### Work order
Your task is to quote the records from their first line through the line containing "For a pencil", with nothing added or left out.

### Records supplied
/-- **Bordering transfer for four-variable permanental pencil ranks** (inner size `n+1 → n+2`).
For a pencil `M` of size `n + 1`, border forms `u, v : Fin (n+1) → (Fin 4 → ℂ)` and a corner form
`w`, there are a scale `c ≠ 0` and a pencil `M'` of size `n + 2` with `M'|_{old × old} = M`,
`M'(i, last) = u i`, `M'(last, j) = v j`, `M'(last, last) = c • w`, whose product span
`span{y_t · (∂_{KL} per_{n+2})(M')}` has dimension at least that of
`w · span{y_t · (∂_{kl} per_{n+1})(M)} ⊔ span{y_t · per_{n+1}(M)} ⊔ span{y_t · Σ_l v_l (∂_{kl} per)(M)}
 ⊔ span{y_t · Σ_k u_k (∂_{kl} per)(M)}`.  [this crux, line four-row-count; folklore] -/
theorem pencilRank_border_transfer (n : ℕ) (M : Fin (n + 1) × Fin (n + 1) → Fin 4 → ℂ)
    (u v : Fin (n + 1) → Fin 4 → ℂ) (w : Fin 4 → ℂ) :
    ∃ (c : ℂ) (M' : Fin (n + 2) × Fin (n + 2) → Fin 4 → ℂ), c ≠ 0 ∧
      (∀ i j, M' (Fin.castSucc i, Fin.castSucc j) = M (i, j)) ∧
      (∀ i, M' (Fin.castSucc i, Fin.last (n + 1)) = u i) ∧
      (∀ j, M' (Fin.last (n + 1), Fin.castSucc j) = v j) ∧
      M' (Fin.last (n + 1), Fin.last (n + 1)) = c • w ∧
      Module.finrank ℂ ↥(
        (Submodule.span ℂ (Set.range fun tc : Fin 4 × (Fin (n + 1) × Fin (n + 1)) =>
          (X tc.1 : MvPolynomial (Fin 4) ℂ) *
            aeval (fun ij : Fin (n + 1) × Fin (n + 1) => ∑ t : Fin 4, M ij t • (X t : MvPolynomial (Fin 4) ℂ))
              (pderiv tc.2 (perPoly (Fin (n + 1)) ℂ)))).map
          (LinearMap.mulLeft ℂ (∑ t : Fin 4, w t • (X t : MvPolynomial (Fin 4) ℂ)))
        ⊔ Submodule.span ℂ (Set.range fun t : Fin 4 =>
          (X t : MvPolynomial (Fin 4) ℂ) *
            aeval (fun ij : Fin (n + 1) × Fin (n + 1) => ∑ t : Fin 4, M ij t • (X t : MvPolynomial (Fin 4) ℂ))
              (perPoly (Fin (n + 1)) ℂ))
        ⊔ Submodule.span ℂ (Set.range fun tk : Fin 4 × Fin (n + 1) =>
          (X tk.1 : MvPolynomial (Fin 4) ℂ) *
            ∑ l : Fin (n + 1), (∑ t : Fin 4, v l t • (X t : MvPolynomial (Fin 4) ℂ)) *
              aeval (fun ij : Fin (n + 1) × Fin (n + 1) => ∑ t : Fin 4, M ij t • (X t : MvPolynomial (Fin 4) ℂ))
                (pderiv (tk.2, l) (perPoly (Fin (n + 1)) ℂ)))
        ⊔ Submodule.span ℂ (Set.range fun tl : Fin 4 × Fin (n + 1) =>
          (X tl.1 : MvPolynomial (Fin 4) ℂ) *
            ∑ k : Fin (n + 1), (∑ t : Fin 4, u k t • (X t : MvPolynomial (Fin 4) ℂ)) *
              aeval (fun ij : Fin (n + 1) × Fin (n + 1) => ∑ t : Fin 4, M ij t • (X t : MvPolynomial (Fin 4) ℂ))
                (pderiv (k, tl.2) (perPoly (Fin (n + 1)) ℂ)))) ≤
      Module.finrank ℂ ↥(Submodule.span ℂ (Set.range fun tc : Fin 4 × (Fin (n + 2) × Fin (n + 2)) =>
          (X tc.1 : MvPolynomial (Fin 4) ℂ) *
            aeval (fun ij : Fin (n + 2) × Fin (n + 2) => ∑ t : Fin 4, M' ij t • (X t : MvPolynomial (Fin 4) ℂ))
              (pderiv tc.2 (perPoly (Fin (n + 2)) ℂ)))) := by
  classical
  -- linear forms and the pencil matrix of `M`
  set lin : (Fin 4 → ℂ) → MvPolynomial (Fin 4) ℂ := fun a => ∑ t : Fin 4, a t • (X t : MvPolynomial (Fin 4) ℂ)
    with hlin
  have hlin_smul : ∀ (c : ℂ) (a : Fin 4 → ℂ), lin (c • a) = c • lin a := by
    intro c a
    simp only [hlin, Pi.smul_apply, smul_eq_mul, Finset.smul_sum, smul_smul]
  have hlin_zero : lin 0 = 0 := by simp [hlin]
  set A : Matrix (Fin (n + 1)) (Fin (n + 1)) (MvPolynomial (Fin 4) ℂ) :=
    Matrix.of fun i j => lin (M (i, j)) with hA
  -- the bordered pencils, one for each corner scale
  let bord : ℂ → (Fin (n + 2) × Fin (n + 2) → Fin 4 → ℂ) := fun c p =>
    Fin.snoc (α := fun _ => Fin 4 → ℂ)
      (fun i : Fin (n + 1) => (Fin.snoc (α := fun _ => Fin 4 → ℂ) (fun j : Fin (n + 1) => M (i, j)) (u i)
        : Fin (n + 2) → Fin 4 → ℂ) p.2)
      ((Fin.snoc (α := fun _ => Fin 4 → ℂ) v (c • w) : Fin (n + 2) → Fin 4 → ℂ) p.2) p.1
  have hb11 : ∀ c i j, bord c (Fin.castSucc i, Fin.castSucc j) = M (i, j) := by
    intro c i j; simp [bord]
  have hb12 : ∀ c i, bord c (Fin.castSucc i, Fin.last (n + 1)) = u i := by
    intro c i; simp [bord]
  have hb21 : ∀ c j, bord c (Fin.last (n + 1), Fin.castSucc j) = v j := by
    intro c j; simp [bord]
  have hb22 : ∀ c, bord c (Fin.last (n + 1), Fin.last (n + 1)) = c • w := by
    intro c; simp [bord]
  -- their pencil matrices
  let B : ℂ → Matrix (Fin (n + 2)) (Fin (n + 2)) (MvPolynomial (Fin 4) ℂ) := fun c =>
    Matrix.of fun I J => lin (bord c (I, J))
  have hBA : ∀ c i j, B c (Fin.castSucc i) (Fin.castSucc j) = A i j := by
    intro c i j; simp only [B, Matrix.of_apply, hb11, hA]
  have hBu : ∀ c i, B c (Fin.castSucc i) (Fin.last (n + 1)) = lin (u i) := by
    intro c i; simp only [B, Matrix.of_apply, hb12]
  have hBv : ∀ c j, B c (Fin.last (n + 1)) (Fin.castSucc j) = lin (v j) := by
    intro c j; simp only [B, Matrix.of_apply, hb21]
  have hBw : ∀ c, B c (Fin.last (n + 1)) (Fin.last (n + 1)) = c • lin w := by
    intro c; simp only [B, Matrix.of_apply, hb22, hlin_smul]
  have hrows : ∀ c i j, B 0 (Fin.castSucc i) j = B c (Fin.castSucc i) j := by
    intro c i j
    refine Fin.lastCases ?_ (fun j' => ?_) j
    · rw [hBu, hBu]
    · rw [hBA, hBA]
  have hlastrow : ∀ c j, B 0 (Fin.last (n + 1)) (Fin.castSucc j) = B c (Fin.last (n + 1)) (Fin.castSucc j) := by
    intro c j; rw [hBv, hBv]
  have hcorner0 : B 0 (Fin.last (n + 1)) (Fin.last (n + 1)) = 0 := by
    rw [hBw, zero_smul]
  -- minors of the pencils as values of `∂ per`
  have hminor : ∀ k l : Fin (n + 1),
      aeval (fun ij : Fin (n + 1) × Fin (n + 1) => ∑ t : Fin 4, M ij t • (X t : MvPolynomial (Fin 4) ℂ))
        (pderiv (k, l) (perPoly (Fin (n + 1)) ℂ)) = (A.submatrix k.succAbove l.succAbove).permanent := by
    intro k l
    rw [pb_aeval_pderiv_perPoly]
  have hper : aeval (fun ij : Fin (n + 1) × Fin (n + 1) => ∑ t : Fin 4, M ij t • (X t : MvPolynomial (Fin 4) ℂ))
      (perPoly (Fin (n + 1)) ℂ) = A.permanent := by
    rw [pb_aeval_perPoly]
  have hminor' : ∀ c (K L : Fin (n + 2)),
      aeval (fun ij : Fin (n + 2) × Fin (n + 2) => ∑ t : Fin 4, bord c ij t • (X t : MvPolynomial (Fin 4) ℂ))
        (pderiv (K, L) (perPoly (Fin (n + 2)) ℂ)) = ((B c).submatrix K.succAbove L.succAbove).permanent := by
    intro c K L
    rw [pb_aeval_pderiv_perPoly]
  -- finite-dimensionality of the target span
  haveI hfinV : ∀ c, Module.Finite ℂ ↥(Submodule.span ℂ (Set.range fun tc : Fin 4 × (Fin (n + 2) × Fin (n + 2)) =>
      (X tc.1 : MvPolynomial (Fin 4) ℂ) *
        aeval (fun ij : Fin (n + 2) × Fin (n + 2) => ∑ t : Fin 4, bord c ij t • (X t : MvPolynomial (Fin 4) ℂ))
          (pderiv tc.2 (perPoly (Fin (n + 2)) ℂ)))) := fun c =>
    Module.Finite.span_of_finite ℂ (Set.finite_range _)
  -- generators of the target span
  have hgen : ∀ c (t : Fin 4) (K L : Fin (n + 2)),
      (X t : MvPolynomial (Fin 4) ℂ) * ((B c).submatrix K.succAbove L.succAbove).permanent ∈
        Submodule.span ℂ (Set.range fun tc : Fin 4 × (Fin (n + 2) × Fin (n + 2)) =>
          (X tc.1 : MvPolynomial (Fin 4) ℂ) *
            aeval (fun ij : Fin (n + 2) × Fin (n + 2) => ∑ t : Fin 4, bord c ij t • (X t : MvPolynomial (Fin 4) ℂ))
              (pderiv tc.2 (perPoly (Fin (n + 2)) ℂ))) := by
    intro c t K L
    rw [← hminor' c K L]
    exact Submodule.subset_span ⟨(t, (K, L)), rfl⟩
  -- the affine family: value at `μ = 0` spans the displayed space, value at `μ` lies in the target
  let F₁ : Fin 4 × (Fin (n + 1) × Fin (n + 1)) → MvPolynomial (Fin 4) ℂ := fun tc =>
    lin w * ((X tc.1 : MvPolynomial (Fin 4) ℂ) *
      aeval (fun ij : Fin (n + 1) × Fin (n + 1) => ∑ t : Fin 4, M ij t • (X t : MvPolynomial (Fin 4) ℂ))
        (pderiv tc.2 (perPoly (Fin (n + 1)) ℂ)))
  let F₂ : Fin 4 → MvPolynomial (Fin 4) ℂ := fun t =>
    (X t : MvPolynomial (Fin 4) ℂ) *
      aeval (fun ij : Fin (n + 1) × Fin (n + 1) => ∑ t : Fin 4, M ij t • (X t : MvPolynomial (Fin 4) ℂ))
        (perPoly (Fin (n + 1)) ℂ)
  let F₃ : Fin 4 × Fin (n + 1) → MvPolynomial (Fin 4) ℂ := fun tk =>
    (X tk.1 : MvPolynomial (Fin 4) ℂ) *
      ∑ l : Fin (n + 1), (∑ t : Fin 4, v l t • (X t : MvPolynomial (Fin 4) ℂ)) *
        aeval (fun ij : Fin (n + 1) × Fin (n + 1) => ∑ t : Fin 4, M ij t • (X t : MvPolynomial (Fin 4) ℂ))
          (pderiv (tk.2, l) (perPoly (Fin (n + 1)) ℂ))
  let F₄ : Fin 4 × Fin (n + 1) → MvPolynomial (Fin 4) ℂ := fun tl =>
    (X tl.1 : MvPolynomial (Fin 4) ℂ) *
      ∑ k : Fin (n + 1), (∑ t : Fin 4, u k t • (X t : MvPolynomial (Fin 4) ℂ)) *
        aeval (fun ij : Fin (n + 1) × Fin (n + 1) => ∑ t : Fin 4, M ij t • (X t : MvPolynomial (Fin 4) ℂ))
          (pderiv (k, tl.2) (perPoly (Fin (n + 1)) ℂ))
  let G₀ : (Fin 4 × (Fin (n + 1) × Fin (n + 1))) ⊕ (Fin 4 ⊕ ((Fin 4 × Fin (n + 1)) ⊕ (Fin 4 × Fin (n + 1)))) →
      MvPolynomial (Fin 4) ℂ := Sum.elim F₁ (Sum.elim F₂ (Sum.elim F₃ F₄))
  let Q₁ : Fin 4 × (Fin (n + 1) × Fin (n + 1)) → MvPolynomial (Fin 4) ℂ := fun tc =>
    (X tc.1 : MvPolynomial (Fin 4) ℂ) *
      ((B 0).submatrix (Fin.castSucc tc.2.1).succAbove (Fin.castSucc tc.2.2).succAbove).permanent
  let G₁ : (Fin 4 × (Fin (n + 1) × Fin (n + 1))) ⊕ (Fin 4 ⊕ ((Fin 4 × Fin (n + 1)) ⊕ (Fin 4 × Fin (n + 1)))) →
      MvPolynomial (Fin 4) ℂ := Sum.elim Q₁ 0
  obtain ⟨μ, hμ0, hμ⟩ := pb_exists_ne_zero_finrank_le (K := ℂ) G₀ G₁
  refine ⟨μ⁻¹, bord μ⁻¹, inv_ne_zero hμ0, hb11 _, hb12 _, hb21 _, hb22 _, ?_⟩
  -- (1) the displayed space is contained in `span (range G₀)`
  haveI : Module.Finite ℂ ↥(Submodule.span ℂ (Set.range G₀)) :=
    Module.Finite.span_of_finite ℂ (Set.finite_range _)
  have hG₀ : ∀ i, G₀ i ∈ Submodule.span ℂ (Set.range G₀) := fun i => Submodule.subset_span ⟨i, rfl⟩
  have hN : (Submodule.span ℂ (Set.range fun tc : Fin 4 × (Fin (n + 1) × Fin (n + 1)) =>
          (X tc.1 : MvPolynomial (Fin 4) ℂ) *
            aeval (fun ij : Fin (n + 1) × Fin (n + 1) => ∑ t : Fin 4, M ij t • (X t : MvPolynomial (Fin 4) ℂ))
              (pderiv tc.2 (perPoly (Fin (n + 1)) ℂ)))).map
          (LinearMap.mulLeft ℂ (∑ t : Fin 4, w t • (X t : MvPolynomial (Fin 4) ℂ)))
        ⊔ Submodule.span ℂ (Set.range fun t : Fin 4 =>
          (X t : MvPolynomial (Fin 4) ℂ) *
            aeval (fun ij : Fin (n + 1) × Fin (n + 1) => ∑ t : Fin 4, M ij t • (X t : MvPolynomial (Fin 4) ℂ))
              (perPoly (Fin (n + 1)) ℂ))
        ⊔ Submodule.span ℂ (Set.range fun tk : Fin 4 × Fin (n + 1) =>
          (X tk.1 : MvPolynomial (Fin 4) ℂ) *
            ∑ l : Fin (n + 1), (∑ t : Fin 4, v l t • (X t : MvPolynomial (Fin 4) ℂ)) *
              aeval (fun ij : Fin (n + 1) × Fin (n + 1) => ∑ t : Fin 4, M ij t • (X t : MvPolynomial (Fin 4) ℂ))
                (pderiv (tk.2, l) (perPoly (Fin (n + 1)) ℂ)))
        ⊔ Submodule.span ℂ (Set.range fun tl : Fin 4 × Fin (n + 1) =>
          (X tl.1 : MvPolynomial (Fin 4) ℂ) *
            ∑ k : Fin (n + 1), (∑ t : Fin 4, u k t • (X t : MvPolynomial (Fin 4) ℂ)) *
              aeval (fun ij : Fin (n + 1) × Fin (n + 1) => ∑ t : Fin 4, M ij t • (X t : MvPolynomial (Fin 4) ℂ))
                (pderiv (k, tl.2) (perPoly (Fin (n + 1)) ℂ))) ≤
      Submodule.span ℂ (Set.range G₀) := by
    refine sup_le (sup_le (sup_le ?_ ?_) ?_) ?_
    · rw [Submodule.map_le_iff_le_comap, Submodule.span_le]
      rintro _ ⟨tc, rfl⟩
      exact hG₀ (Sum.inl tc)
    · rw [Submodule.span_le]
      rintro _ ⟨t, rfl⟩
      exact hG₀ (Sum.inr (Sum.inl t))
    · rw [Submodule.span_le]
      rintro _ ⟨tk, rfl⟩
      exact hG₀ (Sum.inr (Sum.inr (Sum.inl tk)))
    · rw [Submodule.span_le]
      rintro _ ⟨tl, rfl⟩
      exact hG₀ (Sum.inr (Sum.inr (Sum.inr tl)))
  -- (2) the value at `μ` lies in the product span of the bordered pencil with corner scale `μ⁻¹`
  have hGμ : Submodule.span ℂ (Set.range fun i => G₀ i + μ • G₁ i) ≤
      Submodule.span ℂ (Set.range fun tc : Fin 4 × (Fin (n + 2) × Fin (n + 2)) =>
          (X tc.1 : MvPolynomial (Fin 4) ℂ) *
            aeval (fun ij : Fin (n + 2) × Fin (n + 2) => ∑ t : Fin 4, bord μ⁻¹ ij t • (X t : MvPolynomial (Fin 4) ℂ))
              (pderiv tc.2 (perPoly (Fin (n + 2)) ℂ))) := by
    rw [Submodule.span_le]
    rintro _ ⟨i, rfl⟩
    rcases i with tc | t | tk | tl
    · -- old row, old column: affine in the corner
      obtain ⟨t, k, l⟩ := tc
      have hd := pb_permanent_submatrix_castSucc_castSucc (B μ⁻¹) (B 0) A (hBA μ⁻¹) (hrows μ⁻¹)
        (hlastrow μ⁻¹) hcorner0 k l
      have key : G₀ (Sum.inl (t, (k, l))) + μ • G₁ (Sum.inl (t, (k, l))) =
          μ • ((X t : MvPolynomial (Fin 4) ℂ) *
            ((B μ⁻¹).submatrix (Fin.castSucc k).succAbove (Fin.castSucc l).succAbove).permanent) := by
        simp only [G₀, G₁, Sum.elim_inl, F₁, Q₁, hminor, hd, hBw]
        rw [show lin w = ∑ t : Fin 4, w t • (X t : MvPolynomial (Fin 4) ℂ) from rfl]
        simp only [smul_eq_C_mul, mul_add, ← mul_assoc]
        congr 1
        rw [show (C μ * X t * C μ⁻¹ * ∑ x : Fin 4, C (w x) * X x) =
            (C μ * C μ⁻¹) * ((∑ x : Fin 4, C (w x) * X x) * X t) by ring, ← C_mul,
          mul_inv_cancel₀ hμ0, C_1, one_mul]
      show G₀ _ + μ • G₁ _ ∈ _
      rw [key]
      exact Submodule.smul_mem _ _ (hgen μ⁻¹ t _ _)
    · -- the corner minor: `per M`
      have key : G₀ (Sum.inr (Sum.inl t)) + μ • G₁ (Sum.inr (Sum.inl t)) =
          (X t : MvPolynomial (Fin 4) ℂ) *
            ((B μ⁻¹).submatrix (Fin.last (n + 1)).succAbove (Fin.last (n + 1)).succAbove).permanent := by
        simp only [G₀, G₁, Sum.elim_inr, Sum.elim_inl, F₂, Pi.zero_apply, smul_zero, add_zero, hper,
          pb_submatrix_last_last (B μ⁻¹) A (hBA μ⁻¹)]
      show G₀ _ + μ • G₁ _ ∈ _
      rw [key]
      exact hgen μ⁻¹ t _ _
    · -- old row, border column
      obtain ⟨t, k⟩ := tk
      have key : G₀ (Sum.inr (Sum.inr (Sum.inl (t, k)))) + μ • G₁ (Sum.inr (Sum.inr (Sum.inl (t, k)))) =
          (X t : MvPolynomial (Fin 4) ℂ) *
            ((B μ⁻¹).submatrix (Fin.castSucc k).succAbove (Fin.last (n + 1)).succAbove).permanent := by
        simp only [G₀, G₁, Sum.elim_inr, Sum.elim_inl, F₃, Pi.zero_apply, smul_zero, add_zero, hminor,
          pb_permanent_submatrix_castSucc_last (B μ⁻¹) A (fun j => lin (v j)) (hBA μ⁻¹) (hBv μ⁻¹) k]
        rfl
      show G₀ _ + μ • G₁ _ ∈ _
      rw [key]
      exact hgen μ⁻¹ t _ _
    · -- border row, old column
      obtain ⟨t, l⟩ := tl
      have key : G₀ (Sum.inr (Sum.inr (Sum.inr (t, l)))) + μ • G₁ (Sum.inr (Sum.inr (Sum.inr (t, l)))) =
          (X t : MvPolynomial (Fin 4) ℂ) *
            ((B μ⁻¹).submatrix (Fin.last (n + 1)).succAbove (Fin.castSucc l).succAbove).permanent := by
        simp only [G₀, G₁, Sum.elim_inr, F₄, Pi.zero_apply, smul_zero, add_zero, hminor,
          pb_permanent_submatrix_last_castSucc (B μ⁻¹) A (fun i => lin (u i)) (hBA μ⁻¹) (hBu μ⁻¹) l]
        rfl
      show G₀ _ + μ • G₁ _ ∈ _
      rw [key]
      exact hgen μ⁻¹ t _ _
  calc Module.finrank ℂ _ ≤ Module.finrank ℂ ↥(Submodule.span ℂ (Set.range G₀)) := Submodule.finrank_mono hN
    _ ≤ Module.finrank ℂ ↥(Submodule.span ℂ (Set.range fun i => G₀ i + μ • G₁ i)) := hμ
    _ ≤ _ := Submodule.finrank_mono hGμ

### Reply to the exercise
/-- **Bordering transfer for four-variable permanental pencil ranks** (inner size `n+1 → n+2`).
For a pencil `M` of size `n + 1`, border forms `u, v : Fin (n+1) → (Fin 4 → ℂ)` and a corner form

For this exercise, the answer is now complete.